O entendimento do STJ, como se percebe, é firmado no sentido de ser cabível a ação monitória para cobrança de cheque prescrito, exigindo-se apenas "prova escrita sem eficácia de título executivo" (art. 1.102-A do CPC).

E nesse mesmo sentido, as mais recentes decisões jurisprudenciais de diversos tribunais pátrios:

APELAÇÃO CÍVEL. PRELIMINAR. LITISCONSÓRCIO PASSIVO NECESSÁRIO. REJEIÇÃO. AÇÃO MONITÓRIA. CHEQUE PRESCRITO. PROVA ESCRITA. DOCUMENTO HÁBIL. DESCONSTITUIÇÃO DA DÍVIDA. ÔNUS DO DEVEDOR. SENTENÇA MANTIDA. - Não há que se falar em litisconsórcio passivo necessário, pois o emitente do cheque tem legitimidade para figurar no polo passivo da monitória, como responsável pelo seu pagamento, devendo buscar eventual responsabilização de terceiros por meio de ação adequada. - O cheque prescrito é documento escrito apto a embasar a admissibilidade da ação monitória, independentemente de se investigar a causa de sua origem, a qual pode ser discutida em embargos monitórios. - Havendo início de prova escrita, caberá ao devedor desconstituir a pretensão do credor, nos termos do art. 373, inc. II, do CPC. (TJ-MG - Apelação Cível 1.0625.13.015419-2/001, Relator (a): Des.(a) Aparecida Grossi, julgamento em 12/12/2019, publicação da sumula em 22/01/2020)
APELAÇÃO CÍVEL. AÇÃO MONITÓRIA. PROVA ESCRITA IDÔNEA À DEMONSTRAÇÃO DO CRÉDITO. CHEQUE PRESCRITO. CAUSA SUBJACENTE NÃO INFIRMADA PELA PARTE RÉ. CONSTITUIÇÃO DO TÍTULO EXECUTIVO JUDICIAL. RECURSO DESPROVIDO. 1. Se a parte autora apresenta prova escrita hábil à demonstração do crédito reclamado, consubstanciada em cheque referente a operação de empréstimo, cuja regularidade não foi infirmada, e.g., com a demonstração do adimplemento, deve ser constituído o título executivo judicial. 2. Recurso desprovido. (TJ-MG - Apelação Cível 1.0024.12.103827-7/006, Relator (a): Des.(a) Otávio Portes, julgamento em 18/12/2019, publicação da sumula em 22/01/2020)
Apelação cível.
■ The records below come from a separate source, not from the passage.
/-! ## §4 Consistency: AFST's one-family floor is the case of an empty second family -/

omit [Fintype J₂] [NormedAddCommGroup V₂] [NormedSpace ℝ V₂] in
/- AFST `ims_floor_of_linear_terms` RECOVERED from §2 with `J₂ := Empty` (no second family; its counts `μ₂ = a₂ = b₂ = 0`, `ℓ₂ = λ₂ = 0`) — a
consistency check that the two-family statement specialises to the one in the tree, letter for letter; an `example`, so that no DECLARATION restates
the tree's theorem (chair leaf-04 g161, R1: gate `dedup.landed`). [folklore] -/
example [DecidableEq C] (inc : J₁ → Finset C) (R : J₁ → C → W →ₗ[ℝ] V₁) {ℓ : ℝ}
    (hR : ∀ j c v, ‖R j c v‖ ≤ ℓ * ‖v‖)
    (h : ι → C → ℝ) (hpart : ∀ c, ∑ s, h s c ^ 2 = 1) (ref : J₁ → C)
    {lam : ℝ} (hlam : 0 ≤ lam) (hlip : ∀ s j, ∀ c ∈ inc j, |h s c - h s (ref j)| ≤ lam)
    {μ a b : ℕ} (hμ : ∀ j, (Finset.univ.filter fun s => ∃ c ∈ inc j, h s c ≠ h s (ref j)).card ≤ μ)
    (ha : ∀ j, (inc j).card ≤ a) (hb : ∀ c, (Finset.univ.filter fun j => c ∈ inc j).card ≤ b)
    (good : (C → W) → Prop) {cloc : ℝ}
    (hloc : ∀ s x, good x → cloc * ∑ c, ‖h s c • x c‖ ^ 2 ≤ ∑ j, ‖∑ c ∈ inc j, R j c (h s c • x c)‖ ^ 2)
    (F : (C → W) → ℝ) (hF : ∀ x, good x → ∑ j, ‖∑ c ∈ inc j, R j c (x c)‖ ^ 2 ≤ F x)
    {t : ℝ} (ht : 0 < t) (x : C → W) (hx : good x) :
    (cloc - (1 + t⁻¹) * (μ * ℓ ^ 2 * lam ^ 2 * a * b)) / (1 + t) * ∑ c, ‖x c‖ ^ 2 ≤ F x := by
  have key := ims_floor_of_linear_terms_two (J₂ := Empty) (V₂ := V₁) inc R hR
    (fun j => Empty.elim j) (fun j => Empty.elim j) (ℓ₂ := 0) (fun j => Empty.elim j)
    h hpart ref (fun j => Empty.elim j) hlam (lam₂ := 0) le_rfl hlip (fun _ j => Empty.elim j)
    (μ₂ := 0) (a₂ := 0) (b₂ := 0) hμ ha hb (fun j => Empty.elim j) (fun j => Empty.elim j)
    (fun c => by simp) good (cloc := cloc)
    (fun s y hy => by simpa using hloc s y hy) F (fun y hy => by simpa using hF y hy) ht x hx
  simp only [Nat.cast_zero, zero_mul, mul_zero, add_zero] at key
  exact key
import Mathlib
import Literature.NumberTheory.LFunctions.Zhang2022.Section12EpsFlow
import Literature.NumberTheory.LFunctions.Zhang2022.Section12Ded1217
import Literature.NumberTheory.LFunctions.Zhang2022.SkeletonEvalRel
import HarnessLib

/-!
# Zhang (2022) §12: (12.17) from the range evaluations of `Θ₁(𝐚₁₂,𝐚₂₅)`, `Θ₁(𝐚₁₅,𝐚₂₂)` — the assembler,
# GENERIC in the two top-range main terms (both currencies: `Eval1217` and `Eval1217Rel`)

Topic `Literature/NumberTheory/LFunctions/Zhang2022` (Landau–Siegel audit tree; verdict-neutral).
Y. Zhang, *Discrete mean estimates and the Landau–Siegel zero*, arXiv:2211.02515v1 (2022)
[Zhang2022LandauSiegel]. **Status of the source: an unrefereed manuscript under adjudication** (campaign D-0069;
ZHANG-L discharge lane, WP12, re-type of record RT-02 / R-18 / R-25). Everything in this file is PROVED (theorems
only; no new definitions, no new named facts; standard axioms); nothing here is a claim about Theorems 1–2 of
the source or about Landau–Siegel zeros.

**What.** "Finally, by (12.9), (12.15) and (12.16) we conclude `Ξ₁₅ = (e₁* + 2e₂* + ε)𝔞𝔓` (12.17)" (p. 73,
tex L3713). The lane's re-type RT-02 replaces the v19 leaves (12.14)/(12.15)/§12.u049 (whose printed roundings
descend from the refuted pointwise bounds of Lemmas 12.1/12.3) by the two TOP-RANGE evaluations of
`S_j(𝐚₁₂,𝐚₂₅)`, `S_j(𝐚₁₅,𝐚₂₂)` with the manuscript's own window functions kept exact (`Typed.Sec12C.Top1225Ex`,
`Top1522Ex`) and ONE window-value node (`Typed.Sec12C.Win1217Ex`). This file proves the ASSEMBLER behind that
re-type ONCE, GENERICALLY in the two top-range main-term families
`M₂₅, M₂₂ : (D : ℕ) → DirichletCharacter ℂ D → ℕ → ℂ` (so that it instantiates by `exact` to the typed nodes —
companion file `Section12Eval1217Exact` — and equally to any later reading of the windows):

* `weighted1225_of_top` — **(12.15)-shape**: from (12.12) (`Eq1212`, second form), the middle range `o(α)`
  (`Mid1225`) and a top-range claim `‖S_j|_{top} − M₂₅(j)‖ ≤ εα`,
  `‖(2α)⁻¹S₁ + 2α⁻¹S₂ + (3/2α)S₃ (𝐚₁₂,𝐚₂₅) − (𝔞e₁* + Σ_j (w_j/α)M₂₅(j))‖ ≤ ε` eventually (the `e₁*`-algebra of
  (2.13) is EXACT, `Sec12D.weighted_main1212_eq`, remainder `O(𝔞𝓛⁻⁸) = o(1)`);
* `weighted1522_of_top` — **(12.16)-shape**: from "first sum `o(α)`" (`Low1522`) and a top-range claim,
  `‖Σ_j (w_j/α)S_j(𝐚₁₅,𝐚₂₂) − Σ_j (w_j/α)M₂₂(j)‖ ≤ ε` eventually;
* `ecal_a12_small_of_top`, `ecal_a15_small_of_top` — the TACIT inputs `E(𝐚₁₂,𝐚₂₅), E(𝐚₁₅,𝐚₂₂) = o(𝔓)` of "by
  Proposition 7.1", from the same range claims plus a size bound `‖M(j)‖ ≤ Kα(𝔞+1)` (pattern
  `Sec12D.ecal_a12_small`; only `‖main‖ = O(α(𝔞+1))` is used);
* `xi15_assembly_pt` — the pointwise `ε/8`-bookkeeping of (12.9) + Prop. 7.1 + the two weighted sums + the window
  value (pattern `Sec12D.eval1217_core`), with a weight `w ∈ {1, 𝔞+1}` serving both currencies;
* **`eval1217_of_top_ranges`** — `Prop71 → Eq129 → Eq1212 → Mid1225 → (top 𝐚₂₅) → Low1522 → (top 𝐚₂₂) →
  (sizes) → (window value `‖Σ_j(w_j/α)M₂₅ + conj Σ_j(w_j/α)M₂₂ − 2𝔞e₂*‖ ≤ κ𝔞 + ε`, `κ ≤ 10⁻⁵`) → Skeleton.Eval1217`
  (R-18 currency), and **`eval1217Rel_of_top_ranges`** — the same with the RELATIVE (12.9)
  (`‖Ξ₁₅ − (Θ₁ + conj Θ₁)‖ ≤ ε(𝔞+1)𝔓`, as `Sec12D.eq129_rel_of_xi15_rel` supplies it) and window slack `ε(𝔞+1)`,
  concluding `Skeleton.Eval1217Rel` (R-25 currency of record).

No §12 CLAIM node is asserted here: every range claim, size bound and window value is a HYPOTHESIS of the
stated shape. Instantiation at the typed nodes `Top1225Ex/Top1522Ex/Win1217Ex` (`κ = 5·10⁻⁶`; size bounds of
the exact windows proved there) is the companion file.

## References

* Y. Zhang, arXiv:2211.02515v1 (2022), §12 pp. 71–73, (12.12)–(12.17), tex L3600–L3720; §7 Prop. 7.1 p. 33;
  (2.10), (2.13), (2.31). [cite: Zhang2022LandauSiegel, §12 (12.15)–(12.17)]
-/

noncomputable section

open Complex Real ComplexConjugate
open Literature.NumberTheory.LFunctions.Zhang2022
open Literature.NumberTheory.LFunctions.Zhang2022.Skeleton
open Literature.NumberTheory.LFunctions.Zhang2022.Typed.Sec12A
open Literature.NumberTheory.LFunctions.Zhang2022.Typed.Sec12C

namespace Literature.NumberTheory.LFunctions.Zhang2022.Sec12D

/-! ## Linear bookkeeping -/

section Bookkeeping

/-- The linear bookkeeping of "low + middle + top ⇒ weighted sum" with PER-`j` top main terms `t_j`: if
`S_j = L_j + M_j + T_j`, `‖L_j − m_j‖, ‖M_j‖, ‖T_j − t_j‖ ≤ ε₁α` and `Σ_j (w_j/α)m_j = E₁ + R`, then
`‖Σ_j (w_j/α)S_j − (E₁ + Σ_j (w_j/α)t_j)‖ ≤ 12ε₁ + ‖R‖` (`w = ½, 2, 3/2`). [cite: Zhang2022LandauSiegel, §12 (12.15) p.72] -/
theorem weighted_sum_top {α ε₁ : ℝ} (hα : 0 < α)
    {S1 S2 S3 L1 M1 T1 L2 M2 T2 L3 M3 T3 m1 m2 m3 t1 t2 t3 E1 R : ℂ}
    (hS1 : S1 = L1 + M1 + T1) (hS2 : S2 = L2 + M2 + T2) (hS3 : S3 = L3 + M3 + T3)
    (r1L : ‖L1 - m1‖ ≤ ε₁ * α) (r1M : ‖M1‖ ≤ ε₁ * α) (r1T : ‖T1 - t1‖ ≤ ε₁ * α)
    (r2L : ‖L2 - m2‖ ≤ ε₁ * α) (r2M : ‖M2‖ ≤ ε₁ * α) (r2T : ‖T2 - t2‖ ≤ ε₁ * α)
    (r3L : ‖L3 - m3‖ ≤ ε₁ * α) (r3M : ‖M3‖ ≤ ε₁ * α) (r3T : ‖T3 - t3‖ ≤ ε₁ * α)
    (hmain12 : (1 / (2 * α) * m1 + 2 / α * m2 + 3 / (2 * α) * m3 : ℂ) = E1 + R) :
    ‖(1 / (2 * α) * S1 + 2 / α * S2 + 3 / (2 * α) * S3 : ℂ) -
        (E1 + (1 / (2 * α) * t1 + 2 / α * t2 + 3 / (2 * α) * t3))‖ ≤ 12 * ε₁ + ‖R‖ := by
  have key : (1 / (2 * α) * S1 + 2 / α * S2 + 3 / (2 * α) * S3 : ℂ) -
        (E1 + (1 / (2 * α) * t1 + 2 / α * t2 + 3 / (2 * α) * t3)) =
      (1 / (2 * α) * ((L1 - m1) + M1 + (T1 - t1)) + 2 / α * ((L2 - m2) + M2 + (T2 - t2)) +
        3 / (2 * α) * ((L3 - m3) + M3 + (T3 - t3)) : ℂ) + R := by
    rw [hS1, hS2, hS3]
    linear_combination hmain12
  rw [key]
  have nα1 : ‖(1 / (2 * α) : ℂ)‖ = 1 / (2 * α) := by
    rw [show (1 / (2 * α) : ℂ) = ((1 / (2 * α) : ℝ) : ℂ) by push_cast; ring,
      Complex.norm_real, Real.norm_of_nonneg (by positivity)]
  have nα2 : ‖(2 / α : ℂ)‖ = 2 / α := by
    rw [show (2 / α : ℂ) = ((2 / α : ℝ) : ℂ) by push_cast; ring,
      Complex.norm_real, Real.norm_of_nonneg (by positivity)]
  have nα3 : ‖(3 / (2 * α) : ℂ)‖ = 3 / (2 * α) := by
    rw [show (3 / (2 * α) : ℂ) = ((3 / (2 * α) : ℝ) : ℂ) by push_cast; ring,
      Complex.norm_real, Real.norm_of_nonneg (by positivity)]
  have b1 : ‖(L1 - m1) + M1 + (T1 - t1)‖ ≤ 3 * (ε₁ * α) := (norm_add₃_le).trans (by linarith)
  have b2 : ‖(L2 - m2) + M2 + (T2 - t2)‖ ≤ 3 * (ε₁ * α) := (norm_add₃_le).trans (by linarith)
  have b3 : ‖(L3 - m3) + M3 + (T3 - t3)‖ ≤ 3 * (ε₁ * α) := (norm_add₃_le).trans (by linarith)
  calc ‖(1 / (2 * α) * ((L1 - m1) + M1 + (T1 - t1)) + 2 / α * ((L2 - m2) + M2 + (T2 - t2)) +
          3 / (2 * α) * ((L3 - m3) + M3 + (T3 - t3)) : ℂ) + R‖
      ≤ ‖(1 / (2 * α) * ((L1 - m1) + M1 + (T1 - t1)) + 2 / α * ((L2 - m2) + M2 + (T2 - t2)) +
          3 / (2 * α) * ((L3 - m3) + M3 + (T3 - t3)) : ℂ)‖ + ‖R‖ := norm_add_le _ _
    _ ≤ (1 / (2 * α) * (3 * (ε₁ * α)) + 2 / α * (3 * (ε₁ * α)) +
          3 / (2 * α) * (3 * (ε₁ * α))) + ‖R‖ := by
        gcongr
        refine (norm_add₃_le).trans ?_
        rw [norm_mul, norm_mul, norm_mul, nα1, nα2, nα3]
        gcongr
    _ = 12 * ε₁ + ‖R‖ := by field_simp; ring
Ação monitória. Embargos monitórios. Sentença que julgou parcialmente procedente o pedido inicial para declarar constituído de pleno direito o título executivo judicial. Pleito recursal. Cerceamento de defesa. Não ocorrência. Princípio da persuasão racional. Inteligência e aplicação dos artigos 355 e 370, parágrafo único, do Código de Processo Civil. O magistrado é o destinatário da prova. Aplicação da causa madura. Documentos jungidos que em nada influenciaram a r. sentença prolatada, não acarretando prejuízo. Ônus da prova. O cheque é documento comprobatório de dívida, hábil para instruir a ação monitória já que o título de crédito não mais exigível, por escrito, enquadra-se no conceito de prova escrita do art. 700 do código de Processo Civil, por representar documento que atesta a liquidez e certeza da dívida, confessada na cártula. Honorários advocatícios. Majoração. Inteligência e aplicação do art. 85, § 11 do CPC. Sentença mantida. Apelo improvido. (TJSP; Apelação Cível 1006243-89.2019.8.26.0320; Relator (a): Ramon Mateo Júnior; Órgão Julgador: 15ª Câmara de Direito Privado; Foro de Limeira - 5º Vara Cível; Data do Julgamento: 28/01/2020; Data de Registro: 29/01/2020)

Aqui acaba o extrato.